The Space of Physical Frameworks (Part 4)

Azimuth 2024-09-16

In Part 1, I explained my hopes that classical statistical mechanics reduces to thermodynamics in the limit where Boltzmann’s constant $k$ approaches zero. In Part 2, I explained exactly what I mean by ‘thermodynamics’. I also showed how, in this framework, a quantity called ‘negative free entropy’ arises as the Legendre transform of entropy.

In Part 3, I showed how a Legendre transform can arise as a limit of something like a Laplace transform.

Today I’ll put all the puzzle pieces together. I’ll explain exactly what I mean by ‘classical statistical mechanics’, and how negative free entropy is defined in this framework. Its definition involves a Laplace transform. Finally, using the result from Part 3, I’ll show that as $k \to 0,$ negative free entropy in classical statistical mechanics approaches the negative free entropy we’ve already seen in thermodynamics!
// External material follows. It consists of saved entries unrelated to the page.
import Summits.Ventures.WeilGRH.TwistedGramFarRowsK
import Summits.Ventures.WeilGRH.TwistedGramKroneckerDot
import HarnessLib

/-!
# GRH arm: twisted format C for COMPLEX characters — cell checker `K` (part 2): Kronecker Schur sums + the front door

Cell `rh-explicit`, WEIL TRACK — GRH ARM (engine seat weil-grh-2 gen15).  Same door, same data, same entry boxes as
`TwistedGramCellCheckC` / `…CDoor` (`entryC`, `uC`, enumeration `κ`), but the Schur column sums `Σ_c M(i,c)M(i',c)/w_c` of the cell
matrix `S = M − Schur − U` cost ONE big-integer product per pair: the far rows (part 1, `TwistedGramFarRowsK`) are reduced to doubled
midpoints with one width bound per row, packed as Kronecker digits (`TwistedGramKroneckerDot`), and `schurK` = `schurBoxK` at
`P = kronDot …` (`= Σ (lo+hi)(lo'+hi')` by `Kron.kronDot_eq`).  Measured on the farm (gen15 bench): the `(8,32)` cell's kernel time
`17.6 s → ≈ 6 s`; the `(22,88)` cells (q = 13, 15, 16, 17 at `t = 1`), infeasible with `checkCellCRows`, fit one call.
Soundness: `mem_schurK`, `mem_cellK`, then exactly as in `…CDoor`: ★ `psd_of_checkCellK` and the kernel-facing
★★ `weilPositivityOnChar_of_checkCellK` (the door `weilPositivityOnChar_of_twistedC_formatC_dataJ` at `J = 1`, `λ = 1`; its literal
`hS` is produced inside the proof).  Everything proved; computable `def`s; RH/GRH-free.  References: H. Yoshida (1992) §§5–7
[Yoshida1992HermitianForms]; R. E. Moore (1966) Ch. 3 [Moore1966]; von zur Gathen–Gerhard (2013) §8.4 [vzGG2013];
N. J. Higham (2002) [Higham2002ASNA].
-/

set_option autoImplicit false
set_option linter.style.longLine false

open Real Complex Finset
open scoped BigOperators ArithmeticFunction.vonMangoldt ComplexConjugate

namespace Summit.Ventures.WeilGRH

open Literature.NumberTheory.LFunctions Literature.NumberTheory.LFunctions.Yoshida1992
open Literature.NumberTheory.LFunctions.Yoshida1992.Encl
open Literature.Analysis.SpecialFunctions Literature.Analysis.ValidatedNumerics.NumericsMP
open Literature.Analysis.ValidatedNumerics (Numerics.cdiv Numerics.fdiv_mul_le_real Numerics.le_cdiv_mul_real)

open Kron

namespace TwistedEncl

/-! ## Records, the Schur box, the checker -/

/-- The digit offset `O = 2^264` (`|lo + hi| < O` is checked). [folklore] -/
def KO : ℕ := 2 ^ 264

/-- Per-row record: Kronecker packs of the doubled midpoints, `Σ|lo+hi|`, `max width`, validity flag. [folklore] -/
structure KFar where
  /-- packs / digit sum / length of the doubled midpoints -/
  kr : KRow
  /-- `Σ |lo + hi|` -/
  sAbs : ℕ
  /-- `max (hi − lo)` -/
  wMax : ℕ
  /-- proper boxes and `|lo + hi| < O` throughout -/
  ok : Bool
  deriving Inhabited

/-- Build the record of a row of boxes (Kronecker base `Bk`). [folklore] -/
def farStats (Bk : ℕ) (row : List MI) : KFar :=
  ⟨mkKRow Bk KO (rowM row), rowSAbs row, rowWMax row, rowProper row && smallAll KO (rowM row)⟩

/-- ★ The Schur box of a pair from the two row records: `schurBoxK` at the Kronecker dot product.
[cite: vzGG2013, §8.4 (Kronecker substitution)] -/
def schurK (S Bk n : ℕ) (X Y : KFar) : MI := schurBoxK S n (kronDot Bk KO X.kr Y.kr) X.sAbs X.wMax Y.sAbs Y.wMax

/-- The boxed cell entry `S(i,i') = M − Schur − U` from the row records. [cite: Yoshida1992HermitianForms, §7 pp. 305–312] -/
def cellK (S : ℕ) (C : Consts) (xs ys : List MI) (LQ : MI) (tab : List IdxRec) (d : CCellData) (e : CTailData) (Bk : ℕ)
    (TX TY : List KFar) (i i' : ℕ) : MI :=
  ((entryC S C xs ys LQ tab i i').sub (schurK S Bk (2 * (d.B3 - d.B)) (TX.getD i default) (TY.getD i' default))).sub
    (uC S C xs ys tab d e i i')

/-- The far records of a cell: raw rows (`x`-role) and weighted rows (`y`-role), Kronecker base `n(2O)²`. [folklore] -/
def farRecs (S : ℕ) (C : Consts) (xs ys : List MI) (LQ : MI) (tab : List IdxRec) (d : CCellData) : List KFar × List KFar :=
  let T := farTabK S C xs ys LQ tab d 0 (2 * d.B - 1)
  let Bk := 2 * (d.B3 - d.B) * (2 * KO) ^ 2
  (T.map (farStats Bk), T.map fun row ↦ farStats Bk (scaleRowK d.wbits d.wN row 0))

/-- ★ THE CHECKER on a block (rows `i₀ ≤ i < i₀+nr`, columns `j₀ ≤ i' < j₀+nc`): the far records touched are valid and every
re-computed entry is within `ρ·2^{−c}` of the dyadic midpoint `D(i,i')`.  Only the records of the block's rows/columns are
evaluated, so a large cell is checked in several bounded kernel calls (glue: `checkCellKBlock_glueRows/Cols`).
[cite: Moore1966, Ch. 3 (interval arithmetic: inclusion property)] -/
def checkCellKBlock (S : ℕ) (C : Consts) (xs ys : List MI) (LQ : MI) (tab : List IdxRec) (d : CCellData) (e : CTailData)
    (c : ℕ) (ρ : ℤ) (D : List (List ℤ)) (i0 nr j0 nc : ℕ) : Bool :=
  let R := farRecs S C xs ys LQ tab d
  let Bk := 2 * (d.B3 - d.B) * (2 * KO) ^ 2
  decide (0 < d.B3 - d.B) &&
    (((List.range' i0 nr).all fun i ↦ (R.1.getD i default).ok) && ((List.range' j0 nc).all fun i' ↦ (R.2.getD i' default).ok)) &&
    (List.range' i0 nr).all fun i ↦ (List.range' j0 nc).all fun i' ↦
      enclCheck S c ρ (PsdDyadic.getMZ D i i') (cellK S C xs ys LQ tab d e Bk R.1 R.2 i i')

/-! ## Soundness -/

variable {S : ℕ} {a : ℝ} {q : ℕ}

/-- `Kron.dotZ = dotZK`. [folklore] -/
theorem dotZ_eq_dotZK : ∀ as bs : List ℤ, Kron.dotZ as bs = dotZK as bs
  | [], _ => by simp [Kron.dotZ, dotZK]
  | _ :: _, [] => by simp [Kron.dotZ, dotZK]
  | a :: as, b :: bs => by simp [Kron.dotZ, dotZK, dotZ_eq_dotZK as bs]

/-- ★ **The Kronecker Schur box is sound**: proper boxes `X_c ∋ f c`, `Y_c ∋ g c` (`c < n`, `n ≥ 1`) with valid records
(`|lo+hi| < O`) ⇒ `Σ_{c<n} f c · g c ∈ schurK S Bk n (farStats Bk X) (farStats Bk Y)` for any base `Bk ≥ n(2O)²`.
[cite: vzGG2013, §8.4 (Kronecker substitution)] -/
theorem mem_schurK (hS : 0 < S) {X Y : List MI} {f g : ℕ → ℝ} {n Bk : ℕ} (hXl : X.length = n) (hYl : Y.length = n)
    (hn : 0 < n) (hBk : n * (2 * KO) ^ 2 ≤ Bk) (hXok : (farStats Bk X).ok = true) (hYok : (farStats Bk Y).ok = true)
    (hf : ∀ c < n, MI.mem S (f c) (X.getD c default)) (hg : ∀ c < n, MI.mem S (g c) (Y.getD c default)) :
    MI.mem S (∑ c ∈ Finset.range n, f c * g c) (schurK S Bk n (farStats Bk X) (farStats Bk Y)) := by
  simp only [farStats, Bool.and_eq_true] at hXok hYok
  have hlen : (rowM X).length = (rowM Y).length := by rw [length_rowM, length_rowM, hXl, hYl]
  have hP : kronDot Bk KO (mkKRow Bk KO (rowM X)) (mkKRow Bk KO (rowM Y)) = dotZK (rowM X) (rowM Y) := by
    rw [← dotZ_eq_dotZK]
    exact kronDot_eq hlen (by rw [length_rowM, hXl]; exact hn) (smallAll_spec hXok.2) (smallAll_spec hYok.2)
      (by rw [length_rowM, hXl]; exact hBk)
  exact mem_schurBoxK hS hXl hYl hXok.1 hYok.1 hf hg hP

/-- The real cell entry `S(i,i') = Re G^χ(κ_i,κ_{i'}) − Σ_c Re G(κ_i,κ_c)·(Re G(κ_{i'},κ_c)·2^{wbits}/wN[c/2]) − U(i,i')`
(`κ_c` the far column `2B−1+c`). [cite: Yoshida1992HermitianForms, §7 pp. 305–312] -/
noncomputable def cellKReal (χ : DirichletCharacter ℂ q) (a : ℝ) (d : CCellData) (e : CTailData) (i i' : ℕ) : ℝ :=
  (twistedGramCoeffC χ a (modeOfIdx i) (modeOfIdx i')).re
    - (∑ c ∈ Finset.range (2 * (d.B3 - d.B)),
        (twistedGramCoeffC χ a (modeOfIdx i) (modeOfIdx (2 * d.B - 1 + c))).re *
          ((twistedGramCoeffC χ a (modeOfIdx i') (modeOfIdx (2 * d.B - 1 + c))).re * 2 ^ d.wbits / (d.wN.getD (c / 2) 0 : ℝ)))
    - uCReal (∑ k ∈ weilPrimeIndex a, (ArithmeticFunction.vonMangoldt k : ℝ) / Real.sqrt k) (a * (1 + weilArchDensity (2 * a)))
        ((e.θN : ℝ) / e.θD) ((e.ηN : ℝ) / e.ηD) ((d.d0N : ℝ) / 2 ^ d.wbits) d.B d.B3
        (fun i ↦ ((Complex.digamma (1 / 4 + ((freq a (modeOfIdx i) : ℝ) : ℂ) / 2 * Complex.I)).im / 2
          + (∑ k ∈ weilPrimeIndex a, (ArithmeticFunction.vonMangoldt k : ℝ) / Real.sqrt k *
              ((χ (k : ZMod q)).re * Real.sin (freq a (modeOfIdx i) * Real.log k) +
                (χ (k : ZMod q)).im * Real.cos (freq a (modeOfIdx i) * Real.log k)))
          - archExpSumSin a (modeOfIdx i)) / Real.pi) i i'

/-- Unpack `checkCellCHead` (grouped form). [cite: Moore1966, Ch. 3 (interval arithmetic: inclusion property)] -/
theorem checkCellCHead_specK {d : CCellData} {e : CTailData} (h : checkCellCHead d e = true) :
    (2 ≤ d.B ∧ 2 * d.B ≤ d.B3) ∧ (0 < e.θN ∧ 0 < e.θD ∧ 0 < e.ηN ∧ 0 < e.ηD) ∧ 0 < d.d0N ∧
      (∀ c < d.B3 - d.B, 0 < d.wN.getD c 0) := by
  unfold checkCellCHead at h
  simp only [Bool.and_eq_true, decide_eq_true_eq, List.all_eq_true, List.mem_range] at h
  obtain ⟨⟨⟨⟨⟨⟨⟨h1, h2⟩, h3⟩, h4⟩, h5⟩, h6⟩, h7⟩, h8⟩ := h
  exact ⟨⟨h1, h2⟩, ⟨h3, h4, h5, h6⟩, h7, h8⟩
Thermodynamics versus statistical mechanics

In a certain important approach to thermodynamics, called classical thermodynamics, we only study relations between the ‘macroscopic observables’ of a system. These are the things you can measure at human-sized distance scales, like the energy, temperature, volume and pressure of a canister of gas. We don’t think about individual atoms and molecules! We say the values of all the macroscopic observables specify the system’s macrostate. So when I formalized thermodynamics using ‘thermostatic systems’ in Part 2, the ‘space of states’ $X$ was really a space of macrostates. Real-valued functions on $X$ were macroscopic observables.

I focused on the simple case where the macrostate is completely characterized by a single macroscopic observable called its energy $E \in [0,\infty).$ In this case the space of macrostates is $X = [0,\infty).$ If we can understand this case, we can generalize later.

In classical statistical mechanics we go further and consider the set $\Omega$ of microstates of a system. The microstate specifies all the microscopic details of a system! For example, if our system is a canister of helium, a microstate specifies the position and momentum of each atom. Thus, the space of microstates is typically a high-dimensional manifold — where by ‘high’ I mean something like $10^{23}.$ On the other hand, the space of macrostates is often low-dimensional — where by ‘low’ I mean something between 1 and 10.

To connect thermodynamics to classical statistical mechanics, we need to connect macrostates to microstates. The relation is that each macrostate is a probability distribution of microstates: a probability distribution that maximizes entropy subject to constraints on the expected values of macroscopic observables.

To see in detail how this works, let’s focus on the simple case where our only macroscopic observable is energy.

Classical statistical mechanical systems

Definition. A classical statistical mechanical system is a measure space $(\Omega,\mu)$ equipped with a measurable function

$H \colon \Omega \to [0,\infty)$

We call $\Omega$ the set of microstates, call $H$ the Hamiltonian, and call $H(x)$ the energy of the microstate $x \in \Omega.$

It gets tiring to say ‘classical statistical mechanical system’, so I’ll abbreviate this as classical stat mech system.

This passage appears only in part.